Running Injury/Prevention Part I

OK, So I started this blog and realized that it is a LOT longer than intended, so I am going to make it a two-part blog :)

Enjoy, read up, and I want you to be aware of these injuries and how to prevent them.  And, while these are mostly due to running, you can get them from walking, and sometimes get these issues from other form of exercise, so please take note if you have any of these pains and see an HCP to get diagnosed and DON’T just take ibuprofen and run through it; you can cause serious injuries!!

IT Band Syndrome:
Runners Knee (Iliotibial band syndrome)
The IT band is a thick, fibrous band of fascia which runs down the outside of the thigh and inserts just below the knee. If this band becomes tight it can rub against the outside of the knee causing pain and inflammation. It attaches at the top to both the iliac crest (hip bone) and the Tensor fascia latae muscle. It then runs down the outside of the thigh and inserts into the outer surface of the Tibia (shin bone). Its purpose is to extend the knee joint (straighten it) as well as to abduct the hip (move it out sideways). 
As the ITB passes over the lateral epicondyle of the femur (bony part on the outside of the knee) it is prone to friction. At an angle of approximately 20-30 degrees the IT band flicks across the lateral epicondyle. When the knee is being straightened it flicks in front of the epicondyle and when it is bent, it flicks back behind.
Signs and Symptoms of ITB Syndrome:
Pain on the outside of the knee
Tightness in the IT band
Pain normally aggravated by running, particularly downhill.
Pain during flexion or extension of the knee, made worse by pressing in at the side of the knee over the sore part.
Weakness in hip abduction (widening the hip)
Tender trigger points in the gluteal (upper and lower butt muscles) area may also be present.
What can the athlete do to prevent Runners knee?
RICE- Rest Ice Compress and Elevate
Avoid downhill running.
Stretch the IT band after training.
Massage techniques can also be very helpful in correcting excessive ITB tightness.
 An HCP may get you into Physical Therapy (PT) to work on ways to stretch and strengthen the surrounding muscles, and may even administer a cortisone injection to the area to decrease swelling in extreme cases.
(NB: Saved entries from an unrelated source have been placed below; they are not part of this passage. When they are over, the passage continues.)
/-! ## The integrated kinetic remainder -/

/-- **The integrated kinetic remainder** on a band configuration: with coefficient fields bounded by
`L`, `|∫ₓ [Σⱼₖ Mⱼₖ Dⱼₖ + Σⱼ Eⱼ (Σₖ Dⱼₖ ūₖ + qⱼ)]| ≤
12 L √(2(1 + c₁⁻¹)) (∫ₓ Σ D² + |q|²)^{1/2} (1 + ⟨emp w, |v|²⟩)^{1/2}` (pointwise Cauchy–Schwarz in the
finite sums, Cauchy–Schwarz in `x`, and the band kinetic bound). -/
theorem integral_rem_le {φ : T3 → ℝ} (hφc : Continuous φ) (hφ0 : ∀ y, 0 ≤ φ y) (hφ1 : ∫ y, φ y = 1)
    (w : Config (n + 1) (Fin 3) T3) {c₁ L : ℝ} (hc₁ : 0 < c₁) (hL : 0 ≤ L)
    (hband : ∀ x, c₁ ≤ bρ φ w x) (Mx : Fin 3 → Fin 3 → T3 → ℝ) (Ex : Fin 3 → T3 → ℝ)
    (hMx : ∀ j k x, |Mx j k x| ≤ L) (hEx : ∀ j x, |Ex j x| ≤ L) :
    |∫ x, ((∑ j, ∑ k, Mx j k x * bD φ w x j k) +
        ∑ j, Ex j x * ((∑ k, bD φ w x j k * bu φ w x k) + bq φ w x j))| ≤
      12 * L * Real.sqrt (2 * (1 + c₁⁻¹)) *
        Real.sqrt (∫ x, ((∑ j, ∑ k, bD φ w x j k ^ 2) + ‖bq φ w x‖ ^ 2)) *
        Real.sqrt (1 + ∫ y, ‖y.2‖ ^ 2 ∂(empiricalMeasure w)) := by
  -- Cauchy–Schwarz on the torus for continuous non-negative functions (as in
  -- `Literature.Analysis.FunctionSpaces.Torus.integral_mul_le_sqrt_mul_sqrt_of_continuous`)
  have integral_mul_le_sqrt : ∀ {f g : T3 → ℝ}, Continuous f → Continuous g → (∀ x, 0 ≤ f x) →
      (∀ x, 0 ≤ g x) → ∫ x, f x * g x ≤ Real.sqrt (∫ x, f x ^ 2) * Real.sqrt (∫ x, g x ^ 2) := by
    intro f g hf hg hf0 hg0
    have hmem : ∀ {h : T3 → ℝ}, Continuous h → MemLp h (ENNReal.ofReal 2) volume := fun {h} hh => by
      obtain ⟨C, -, hC⟩ := exists_forall_abs_le_of_continuous hh
      exact MemLp.of_bound hh.aestronglyMeasurable C
        (ae_of_all _ fun x => by rw [Real.norm_eq_abs]; exact hC x)
    have h := integral_mul_le_Lp_mul_Lq_of_nonneg Real.HolderConjugate.two_two (ae_of_all _ hf0)
      (ae_of_all _ hg0) (hmem hf) (hmem hg)
    simp only [Real.rpow_two, one_div, Real.sqrt_eq_rpow] at h ⊢
    exact h
  have hρ : ∀ x, bρ φ w x ≠ 0 := fun x => (hc₁.trans_le (hband x)).ne'
  obtain ⟨hu, -, -, -, hD, hq, -⟩ := continuous_blocks hφc w hρ
  have hSc : Continuous fun x => (∑ j, ∑ k, bD φ w x j k ^ 2) + ‖bq φ w x‖ ^ 2 :=
    (continuous_finsetSum _ fun j _ => continuous_finsetSum _ fun k _ => (hD j k).pow 2).add
      (hq.norm.pow 2)
  have hS0 : ∀ x, 0 ≤ (∑ j, ∑ k, bD φ w x j k ^ 2) + ‖bq φ w x‖ ^ 2 := fun x => by positivity
  have hAc : Continuous fun x => Real.sqrt ((∑ j, ∑ k, bD φ w x j k ^ 2) + ‖bq φ w x‖ ^ 2) :=
    hSc.sqrt
  have hBc : Continuous fun x => 1 + ‖bu φ w x‖ := continuous_const.add hu.norm
  have hpt : ∀ x, |(∑ j, ∑ k, Mx j k x * bD φ w x j k) +
      ∑ j, Ex j x * ((∑ k, bD φ w x j k * bu φ w x k) + bq φ w x j)| ≤
      12 * L * ((1 + ‖bu φ w x‖) * Real.sqrt ((∑ j, ∑ k, bD φ w x j k ^ 2) + ‖bq φ w x‖ ^ 2)) :=
    fun x => by
      rw [← mul_assoc]
      exact rem_abs_le hL (fun j k => Mx j k x) (fun j => Ex j x) (fun j k => hMx j k x)
        (fun j => hEx j x) (fun j k => bD φ w x j k) (bu φ w x) (bq φ w x)
  have hBA : Integrable (fun x => 12 * L * ((1 + ‖bu φ w x‖) *
      Real.sqrt ((∑ j, ∑ k, bD φ w x j k ^ 2) + ‖bq φ w x‖ ^ 2))) :=
    (integrable_of_continuous_T3 (hBc.mul hAc)).const_mul _
  have hK := integral_one_add_norm_bu_sq_le hφc hφ0 hφ1 w hc₁ hband
  have hA2 : ∫ x, Real.sqrt ((∑ j, ∑ k, bD φ w x j k ^ 2) + ‖bq φ w x‖ ^ 2) ^ 2 =
      ∫ x, ((∑ j, ∑ k, bD φ w x j k ^ 2) + ‖bq φ w x‖ ^ 2) :=
    integral_congr_ae (Eventually.of_forall fun x => Real.sq_sqrt (hS0 x))
  have h12 : 0 ≤ 12 * L := by positivity
  calc |∫ x, ((∑ j, ∑ k, Mx j k x * bD φ w x j k) +
          ∑ j, Ex j x * ((∑ k, bD φ w x j k * bu φ w x k) + bq φ w x j))|
      ≤ ∫ x, |(∑ j, ∑ k, Mx j k x * bD φ w x j k) +
          ∑ j, Ex j x * ((∑ k, bD φ w x j k * bu φ w x k) + bq φ w x j)| :=
        abs_integral_le_integral_abs
    _ ≤ ∫ x, 12 * L * ((1 + ‖bu φ w x‖) *
          Real.sqrt ((∑ j, ∑ k, bD φ w x j k ^ 2) + ‖bq φ w x‖ ^ 2)) :=
        integral_mono_of_nonneg (ae_of_all _ fun x => abs_nonneg _) hBA (ae_of_all _ hpt)
    _ = 12 * L * ∫ x, (1 + ‖bu φ w x‖) *
          Real.sqrt ((∑ j, ∑ k, bD φ w x j k ^ 2) + ‖bq φ w x‖ ^ 2) := integral_const_mul _ _
    _ ≤ 12 * L * (Real.sqrt (∫ x, (1 + ‖bu φ w x‖) ^ 2) *
          Real.sqrt (∫ x, Real.sqrt ((∑ j, ∑ k, bD φ w x j k ^ 2) + ‖bq φ w x‖ ^ 2) ^ 2)) :=
        mul_le_mul_of_nonneg_left (integral_mul_le_sqrt hBc hAc (fun x => by positivity)
          (fun x => Real.sqrt_nonneg _)) h12
    _ ≤ 12 * L * (Real.sqrt (2 * (1 + c₁⁻¹) * (1 + ∫ y, ‖y.2‖ ^ 2 ∂(empiricalMeasure w))) *
          Real.sqrt (∫ x, ((∑ j, ∑ k, bD φ w x j k ^ 2) + ‖bq φ w x‖ ^ 2))) := by
        rw [hA2]
        exact mul_le_mul_of_nonneg_left
          (mul_le_mul_of_nonneg_right (Real.sqrt_le_sqrt hK) (Real.sqrt_nonneg _)) h12
    _ = _ := by
        rw [Real.sqrt_mul (by positivity : (0 : ℝ) ≤ 2 * (1 + c₁⁻¹))]
        ring
/-- `x ↦ g(x) × e` is locally integrable for a locally integrable `g`. [folklore] -/
theorem locallyIntegrable_cross_const
    {g : EuclideanSpace ℝ (Fin 3) → EuclideanSpace ℝ (Fin 3)} (hg : LocallyIntegrable g volume)
    (e : EuclideanSpace ℝ (Fin 3)) : LocallyIntegrable (fun x => cross (g x) e) volume := by
  have h1 : LocallyIntegrable (fun x => ‖e‖ • g x) volume := hg.smul ‖e‖
  have hm : AEStronglyMeasurable (fun x => cross (g x) e) volume :=
    (crossCLM.flip e).continuous.comp_aestronglyMeasurable hg.aestronglyMeasurable
  refine h1.mono hm (Eventually.of_forall fun x => ?_)
  rw [norm_smul, norm_norm, mul_comm]
  exact norm_cross_le_aux _ _

/-- **The distributional stream identity in weak-divergence form**: if
`∫ φ ⟪w, e⟫ = ∫ ⟪g × ∇φ, e⟫` for all `φ ∈ C¹_c`, then `⟪w, e⟫ = div (g × e)` in `𝓓'`
(`⟪g × ∇φ, e⟫ = −⟪g × e, ∇φ⟫`). [folklore] -/
theorem hasWeakDivergenceRepresentation_inner_of_stream
    {g w : EuclideanSpace ℝ (Fin 3) → EuclideanSpace ℝ (Fin 3)} (hg : LocallyIntegrable g volume)
    (hw : Continuous w)
    (hid : ∀ (φ : EuclideanSpace ℝ (Fin 3) → ℝ) (e : EuclideanSpace ℝ (Fin 3)),
      ContDiff ℝ 1 φ → HasCompactSupport φ →
        ∫ x, φ x * ⟪w x, e⟫ = ∫ x, ⟪cross (g x) (gradient φ x), e⟫)
    (e : EuclideanSpace ℝ (Fin 3)) :
    HasWeakDivergenceRepresentation (fun x => ⟪w x, e⟫) (fun x => cross (g x) e) where
  locallyIntegrable := (hw.inner continuous_const).locallyIntegrable
  locallyIntegrable_field := locallyIntegrable_cross_const hg e
  integral_mul_eq φ hφ := by
    have h := hid φ e (hφ.contDiff.of_le (by exact_mod_cast le_top)) hφ.hasCompactSupport
    calc ∫ x, ⟪w x, e⟫ * φ x = ∫ x, φ x * ⟪w x, e⟫ :=
          integral_congr_ae (Eventually.of_forall fun x => mul_comm _ _)
      _ = ∫ x, ⟪cross (g x) (gradient φ x), e⟫ := h
      _ = ∫ x, -⟪cross (g x) e, gradient φ x⟫ :=
          integral_congr_ae (Eventually.of_forall fun x => by
            simp only [inner_cross_left_swap (g x) (gradient φ x) e])
      _ = -∫ x, ⟪cross (g x) e, gradient φ x⟫ := integral_neg _
import Summits.CriticalPhenomena.CardyFormulaZ2.Theorems.CardyRotToConfR2SymmetryUpgradeMarkovChord
import Summits.CriticalPhenomena.CardyFormulaZ2.Theorems.CardyRotToConfR2SymmetryUpgradeMarkovKernelAE
import Summits.CriticalPhenomena.CardyFormulaZ2.Theorems.CardyRotToConfR2SymmetryUpgradeMarkovTransfer
import Summits.CriticalPhenomena.CardyFormulaZ2.Theorems.CardyRotToConfR2SymmetryUpgrade.Negative.SurgFatMarkovNormalize
import HarnessLib

/-!
# The fat-germ one-shot surgery is domain Markov
# (stub `stub_fatSurgeryMarkovCore` of line `germ-label-transport`, crux `CardyRotToConfR2SymmetryUpgrade`,
# stmt-CriticalPhenomena-0698)

For an admissible chordal family `S` (chordal, similarity covariant, domain Markov, local, target
independent) whose laws charge only classes that trace no straight segment, have Lebesgue-null
trace and reach the target only at the very end, the fat-germ surgery `J = Negative.fatSurgery S`
has the typed domain Markov property, with the kernel `K = Negative.surgExt S Q` built in
`SurgFatMarkovKernel` from a NORMALISED Markov extension `Q` of `S`
(`exists_isMarkovExtension_normalized`). `initial` and `domain` hold by construction
(`surgExt_initial`, `surgExt_domain`); the disintegration `markov` at `(D, F)` is proved by cases:

* `D` does not fire: `J D = S D` and `K D = Q D` along `S D`-a.e. stopped past
  (`stub_fatSurgeryMarkovKernelAE`: renewal + firing-tip lemma + slit-trace lemma);
* `D` fires and its chord meets `F`: the stop is deterministic and
  `K D p₀ = (J D).map (startFrom F)` (`MarkovChord`);
* `D` fires, the chord misses `F` and lands at `b`: `J D` is the Dirac chord, both sides are
  indicators;
* `D` fires, the chord misses `F`, landing point `q ≠ b`: `J D = (S E).map (firePrefix D)` for the
  crosscut domain `E`; lower integrals against the push-forward are pulled back along the prefix
  (`stub_fatSurgeryMarkovTransfer`), stopping/restarting commute with prefixing and the remaining
  domain of a prefixed past is the remaining domain in `E` (`stub_fatSurgeryMarkovPrefix`), so the
  identity reduces to `S`'s own Markov property in `E` plus kernel agreement in the non-firing
  domain `E` (`stub_fatSurgeryMarkovKernelAE`).
The two deterministic inputs (generalized tip separation, slit trace) enter only through
`stub_fatSurgeryMarkovKernelAE`; the registered stub keeps them as (unused) hypotheses.
-/

noncomputable section

open Set Filter Topology Metric MeasureTheory
open scoped unitInterval ENNReal

namespace Summit.CriticalPhenomena.CardyFormulaZ2.Theorems.CardyRotToConfR2SymmetryUpgrade

open Literature.Probability.RandomPlanarGeometry Literature.Probability.RandomPlanarGeometry.ChordalFamily
open Summit.CriticalPhenomena.CardyFormulaZ2.Theorems.CardyRotToConfR2SymmetryUpgrade.Negative

namespace MarkovCore

variable {S : ChordalFamily} {Q : DobrushinDomain → CurveClass ℂ → Measure (CurveClass ℂ)}

section Markov

variable (hS : IsLocalMarkovChordalFamily S) (hQ : S.IsMarkovExtension Q)
  (hQn : ∀ (D : DobrushinDomain) (p : CurveClass ℂ), p.target = D.pt 1 →
    Q D p = Measure.dirac (CurveClass.mk (Curve.const (D.pt 1))))
  (hseg : ∀ D : DobrushinDomain, ∀ᵐ γ ∂(S D), ∀ c : Curve ℂ, CurveClass.mk c = γ →
    ∀ s t : I, s < t → Collinear ℝ (c '' Icc s t) → (c '' Icc s t).Subsingleton)
  (hnull : ∀ D : DobrushinDomain, ∀ᵐ γ ∂(S D), volume γ.range = 0)
  {D : DobrushinDomain} {F : Set ℂ} (hF : IsClosed F)
  {A B : Set (CurveClass ℂ)} (hA : MeasurableSet A) (hB : MeasurableSet B)
include hS hQ hQn hseg hnull hF hA hB

/-- **Non-firing domains.** `J D = S D` and the kernels agree a.s. [folklore] -/
theorem markov_of_not_fires (hD : ¬ Fires D.carrier (D.pt 0)) :
    fatSurgery S D (CurveClass.stopAt F ⁻¹' A ∩ CurveClass.startFrom F ⁻¹' B) =
      ∫⁻ γ in CurveClass.stopAt F ⁻¹' A, surgExt S Q D (CurveClass.stopAt F γ) B ∂(fatSurgery S D) := by
  rw [fatSurgery_of_not_fires hD, hQ.markov D F hF A B hA hB]
  refine lintegral_congr_ae (ae_restrict_of_ae ?_)
  filter_upwards [stub_fatSurgeryMarkovKernelAE S Q hS hQ hQn hseg hnull D hD F hF] with γ hγ
  rw [hγ]

omit hQ hQn hseg hnull in
/-- **Firing domain, chord meets `F`.** [folklore] -/
theorem markov_of_hit (h : Fires D.carrier (D.pt 0)) (hhit : ∃ t, fireChord D t ∈ F) :
    fatSurgery S D (CurveClass.stopAt F ⁻¹' A ∩ CurveClass.startFrom F ⁻¹' B) =
      ∫⁻ γ in CurveClass.stopAt F ⁻¹' A, surgExt S Q D (CurveClass.stopAt F γ) B ∂(fatSurgery S D) := by
  have _ := hA
  haveI := isProbabilityMeasure_fatSurgery hS.isChordal D
  have hmem : fireChord D ⟨(fireChord D).hitParam F, (fireChord D).hitParam_mem_Icc F⟩ ∈ F :=
    Curve.apply_hitParam_mem hF hhit
  have hstop := FatSurgeryLocal.ae_stopAt_fatSurgery_eq hS.isChordal h hF rfl hmem
  exact MarkovChord.markov_of_ae_stopAt_eq hF hstop
    (MarkovChord.surgExt_stopAt_chord_eq_map hS h hF hhit) hB

omit hQ hQn hseg hnull in
/-- **Firing domain, chord misses `F`, landing at `b`.** The Dirac chord. [folklore] -/
theorem markov_of_miss_of_eq (h : Fires D.carrier (D.pt 0)) (hmiss : ∀ t, fireChord D t ∉ F)
    (hq : firePt D = D.pt 1) :
    fatSurgery S D (CurveClass.stopAt F ⁻¹' A ∩ CurveClass.startFrom F ⁻¹' B) =
      ∫⁻ γ in CurveClass.stopAt F ⁻¹' A, surgExt S Q D (CurveClass.stopAt F γ) B ∂(fatSurgery S D) := by
  have _ := hA
  haveI := isProbabilityMeasure_fatSurgery hS.isChordal D
  have h1 : (fireChord D).hitParam F = 1 := Curve.hitParam_eq_one_of_forall_notMem hmiss
  have hstop : ∀ᵐ γ ∂(fatSurgery S D), CurveClass.stopAt F γ = CurveClass.mk (fireChord D) := by
    rw [fatSurgery_of_eq h hq, ae_dirac_eq, eventually_pure, CurveClass.stopAt_mk_holds F hF,
      Curve.stopAt_eq_self_of_hitParam_eq_one h1]
  refine MarkovChord.markov_of_ae_stopAt_eq hF hstop ?_ hB
  rw [MarkovChord.surgExt_chord_of_eq hq, fatSurgery_of_eq h hq,
    MarkovChord.map_startFrom_dirac_chord hF h1, hq]

/-- **Firing domain, chord misses `F`, landing point `q ≠ b`.** Reduction to `S`'s Markov
property in the crosscut domain `E = fireDom h hq`. [folklore] -/
theorem markov_of_miss_of_ne (h : Fires D.carrier (D.pt 0)) (hmiss : ∀ t, fireChord D t ∉ F)
    (hq : firePt D ≠ D.pt 1) :
    fatSurgery S D (CurveClass.stopAt F ⁻¹' A ∩ CurveClass.startFrom F ⁻¹' B) =
      ∫⁻ γ in CurveClass.stopAt F ⁻¹' A, surgExt S Q D (CurveClass.stopAt F γ) B ∂(fatSurgery S D) := by
  have hEq : (fireDom h hq).pt 0 = firePt D := pt_zero_fireDom h hq
  have hsrc : ∀ᵐ ξ ∂(S (fireDom h hq)), ξ.source = firePt D := by
    filter_upwards [(hS.isChordal (fireDom h hq)).2] with ξ hξ
    rw [hξ.1, hEq]
  have hEfire : ¬ Fires (fireDom h hq).carrier ((fireDom h hq).pt 0) := by
    rw [hEq]; exact not_fires_fireDom h hq
  -- commutation of stop/restart with the prefix, a.s.
  have hcomm : ∀ᵐ ξ ∂(S (fireDom h hq)),
      CurveClass.stopAt F (firePrefix D ξ) = firePrefix D (CurveClass.stopAt F ξ) ∧
      CurveClass.startFrom F (firePrefix D ξ) = CurveClass.startFrom F ξ := by
    filter_upwards [hsrc] with ξ hξ
    exact ⟨FatSurgeryLocal.stopAt_firePrefix_of_forall_notMem hF (fun s => hmiss s) hξ,
      (stub_fatSurgeryMarkovPrefix).2.2.1 D F hF hmiss ξ hξ⟩
  have hAπ : MeasurableSet (firePrefix D ⁻¹' A) := hA.preimage (measurable_firePrefix D)
  rw [fatSurgery_of_ne h hq]
  -- left-hand side: `S`'s Markov property in `E`
  have hL : (S (fireDom h hq)).map (firePrefix D)
        (CurveClass.stopAt F ⁻¹' A ∩ CurveClass.startFrom F ⁻¹' B) =
      ∫⁻ ξ in CurveClass.stopAt F ⁻¹' (firePrefix D ⁻¹' A),
        Q (fireDom h hq) (CurveClass.stopAt F ξ) B ∂(S (fireDom h hq)) := by
    rw [Measure.map_apply (measurable_firePrefix D)
      ((measurableSet_preimage_stopAt hF hA).inter (measurableSet_preimage_startFrom hF hB)),
      ← hQ.markov (fireDom h hq) F hF (firePrefix D ⁻¹' A) B hAπ hB]
    refine measure_congr (Filter.eventuallyEq_set.2 ?_)
    filter_upwards [hcomm] with ξ hξ
    show firePrefix D ξ ∈ CurveClass.stopAt F ⁻¹' A ∩ CurveClass.startFrom F ⁻¹' B ↔
      ξ ∈ CurveClass.stopAt F ⁻¹' (firePrefix D ⁻¹' A) ∩ CurveClass.startFrom F ⁻¹' B
    simp only [mem_preimage, mem_inter_iff, hξ.1, hξ.2]
  rw [hL]
  -- right-hand side: pull back along the prefix, then identify the kernel
  have hT := stub_fatSurgeryMarkovTransfer D (S (fireDom h hq)) h hsrc
    (fun γ => surgExt S Q D (CurveClass.stopAt F γ) B) (CurveClass.stopAt F ⁻¹' A)
    (measurableSet_preimage_stopAt hF hA)
  rw [hT]
  have hset : (firePrefix D ⁻¹' (CurveClass.stopAt F ⁻¹' A) : Set (CurveClass ℂ)) =ᵐ[S (fireDom h hq)]
      CurveClass.stopAt F ⁻¹' (firePrefix D ⁻¹' A) := by
    refine Filter.eventuallyEq_set.2 ?_
    filter_upwards [hcomm] with ξ hξ
    show firePrefix D ξ ∈ CurveClass.stopAt F ⁻¹' A ↔ ξ ∈ CurveClass.stopAt F ⁻¹' (firePrefix D ⁻¹' A)
    simp only [mem_preimage, hξ.1]
  rw [setLIntegral_congr hset]
  refine (lintegral_congr_ae (ae_restrict_of_ae ?_)).symm
  filter_upwards [hcomm, hsrc, stub_fatSurgeryMarkovKernelAE S Q hS hQ hQn hseg hnull
    (fireDom h hq) hEfire F hF] with ξ hξ hξs hK
  -- `K D (π p) = K E p = Q E p` for `p = stopAt F ξ`
  have hps : (CurveClass.stopAt F ξ).source = firePt D := by rw [CurveClass.source_stopAt, hξs]
  show surgExt S Q D (CurveClass.stopAt F (firePrefix D ξ)) B = Q (fireDom h hq) (CurveClass.stopAt F ξ) B
  rw [hξ.1, ← hK, surgExt, surgExt, (stub_fatSurgeryMarkovPrefix).1 D h hq _ hps,
    target_firePrefix D hps, pt_one_fireDom h hq]

omit hF hA hB in
/-- **The disintegration at every `(D, F)`.** [folklore] -/
theorem markov (D : DobrushinDomain) (F : Set ℂ) (hF : IsClosed F) (A B : Set (CurveClass ℂ))
    (hA : MeasurableSet A) (hB : MeasurableSet B) :
    fatSurgery S D (CurveClass.stopAt F ⁻¹' A ∩ CurveClass.startFrom F ⁻¹' B) =
      ∫⁻ γ in CurveClass.stopAt F ⁻¹' A, surgExt S Q D (CurveClass.stopAt F γ) B ∂(fatSurgery S D) := by
  by_cases h : Fires D.carrier (D.pt 0)
  · by_cases hhit : ∃ t, fireChord D t ∈ F
    · exact markov_of_hit hS hF hA hB h hhit
    · push Not at hhit
      by_cases hq : firePt D = D.pt 1
      · exact markov_of_miss_of_eq hS hF hA hB h hhit hq
      · exact markov_of_miss_of_ne hS hQ hQn hseg hnull hF hA hB h hhit hq
  · exact markov_of_not_fires hS hQ hQn hseg hnull hF hA hB h

end Markov

end MarkovCore

open MarkovCore in
/-- **The fat-germ one-shot surgery of an admissible, segment-free, range-null family reaching its
target only at the end is domain Markov**, with kernel `Negative.surgExt S Q` for a normalised
Markov extension `Q` of `S`. [folklore] -/
theorem isDomainMarkov_fatSurgery {S : ChordalFamily} (hS : IsLocalMarkovChordalFamily S)
    (hseg : ∀ D : DobrushinDomain, ∀ᵐ γ ∂(S D), ∀ c : Curve ℂ, CurveClass.mk c = γ →
      ∀ s t : I, s < t → Collinear ℝ (c '' Icc s t) → (c '' Icc s t).Subsingleton)
    (hnull : ∀ D : DobrushinDomain, ∀ᵐ γ ∂(S D), volume γ.range = 0)
    (hend : NoEarlyTarget S) : (fatSurgery S).IsDomainMarkov := by
  obtain ⟨Q, hQ, hQn⟩ := exists_isMarkovExtension_normalized hS.markov hend
  exact ⟨surgExt S Q, ⟨fun D => surgExt_initial hS.isLocal D,
    fun D F hF A B hA hB => markov hS hQ hQn hseg hnull D F hF A B hA hB, surgExt_domain⟩⟩

/-- **Stub `stub_fatSurgeryMarkovCore`** (lead, line `germ-label-transport`): given generalized
tip separation and the slit-trace lemma (both landed; they enter through
`stub_fatSurgeryMarkovKernelAE`), the fat surgery of an admissible, non-tracing, segment-free,
range-null family reaching its target only at the end is domain Markov. [folklore] -/
theorem stub_fatSurgeryMarkovCore : (∀ (U V : DobrushinDomain) (K : Set ℂ), V.carrier ⊆ U.carrier → V.pt 1 = U.pt 1 → IsConnected K → K ⊆ closure U.carrier → V.pt 0 ∈ K → (∃ k ∈ K, k ≠ V.pt 0) → Disjoint K V.carrier → (∀ ε : ℝ, 0 < ε → (∃ s ∈ Set.Ioo (V.mark 0) (V.mark 0 + ε), V.boundary s ∈ frontier U.carrier ∧ V.boundary s ∉ K) ∧ (∃ s ∈ Set.Ioo (V.mark 0 - ε) (V.mark 0), V.boundary s ∈ frontier U.carrier ∧ V.boundary s ∉ K)) → False) → (∀ (D D₁ : DobrushinDomain) (F : Set ℂ), IsClosed F → Summit.CriticalPhenomena.CardyFormulaZ2.Theorems.CardyRotToConfR2SymmetryUpgrade.Negative.Fires D₁.carrier (D₁.pt 0) → ∀ s : unitInterval, 0 < (s : ℝ) → (s : ℝ) < 1 → ∀ γ : CurveClass ℂ, γ.source = D.pt 0 → remainingDomain D (CurveClass.stopAt F γ) = D₁.carrier \ segment ℝ (D₁.pt 0) (Summit.CriticalPhenomena.CardyFormulaZ2.Theorems.CardyRotToConfR2SymmetryUpgrade.Negative.fireChord D₁ s) → (CurveClass.stopAt F γ).target = Summit.CriticalPhenomena.CardyFormulaZ2.Theorems.CardyRotToConfR2SymmetryUpgrade.Negative.fireChord D₁ s → ∃ c : Curve ℂ, CurveClass.mk c = γ ∧ ∃ s' t' : unitInterval, s' < t' ∧ Collinear ℝ (c '' Set.Icc s' t') ∧ ¬ (c '' Set.Icc s' t').Subsingleton) → ∀ S : ChordalFamily, IsLocalMarkovChordalFamily S → (∀ D : DobrushinDomain, ∀ᵐ γ ∂(S D), ∀ c : Curve ℂ, CurveClass.mk c = γ → ∀ s t : unitInterval, s < t → c '' Set.Icc s t ⊆ frontier D.carrier → (c '' Set.Icc s t).Subsingleton) → (∀ D : DobrushinDomain, ∀ᵐ γ ∂(S D), ∀ c : Curve ℂ, CurveClass.mk c = γ → ∀ s t : unitInterval, s < t → Collinear ℝ (c '' Set.Icc s t) → (c '' Set.Icc s t).Subsingleton) → (∀ D : DobrushinDomain, ∀ᵐ γ ∂(S D), MeasureTheory.volume γ.range = 0) → (∀ D : DobrushinDomain, ∀ᵐ γ ∂(S D), ∀ c : Curve ℂ, CurveClass.mk c = γ → ∀ s t : unitInterval, s ≤ t → c s = D.pt 1 → c t = D.pt 1) → (Summit.CriticalPhenomena.CardyFormulaZ2.Theorems.CardyRotToConfR2SymmetryUpgrade.Negative.fatSurgery S).IsDomainMarkov :=
  fun _ _ _ hS _ hseg hnull hend => isDomainMarkov_fatSurgery hS hseg hnull hend

end Summit.CriticalPhenomena.CardyFormulaZ2.Theorems.CardyRotToConfR2SymmetryUpgrade

end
Shin splints is a common name for pain at the front of the lower leg, usually to the inside of the protruding Tibia (shin bone). The most common cause is inflammation of the periostium of the tibia (sheath surrounding the bone). Traction forces on the periosteum from the muscles of the lower leg cause shin pain and inflammation. This has lead to the use of terms such as Medial Tibial Traction Periostitis.
Symptoms of shin splints:
Pain over the inside lower half of the shin.
Pain at the start of exercise which often eases as the session continues
Pain often returns after activity and may be at its worse the next morning.
Sometimes some swelling.
Lumps and bumps may be felt when feeling the inside of the shin bone.
Pain when the toes or foot are bent downwards.
A redness over the inside of the shin (not always present).
Shin Splints Treatment
Treatment for shin splints is as simple as reducing pain and inflammation, identifying training and biomechanical problems which may have helped cause the injury initially, restoring muscles to their original condition and gradually returning to training.
What can the athlete do about shin splints?
Rest to allow the injury to heal.
Apply ice in the early stages, particularly when it is very painful. Cold therapy reduces pain and inflammation.
Stretch the muscles of the lower leg. In particular the calf muscles associated with shin splints.
Wear shock absorbing insoles in shoes- this is for heel runners and is the common suggestion by HCP’s, not as much of an issue for forefoot runners.
Maintain fitness with other non-weight bearing exercises such as swimming, cycling or running in water, to rest the muscles
Apply heat and use a heat retainer or shin and calf support after the initial acute stage and particularly before training; it causes blood vessels to dilate and increases the flow of blood to the tissues to aid healing.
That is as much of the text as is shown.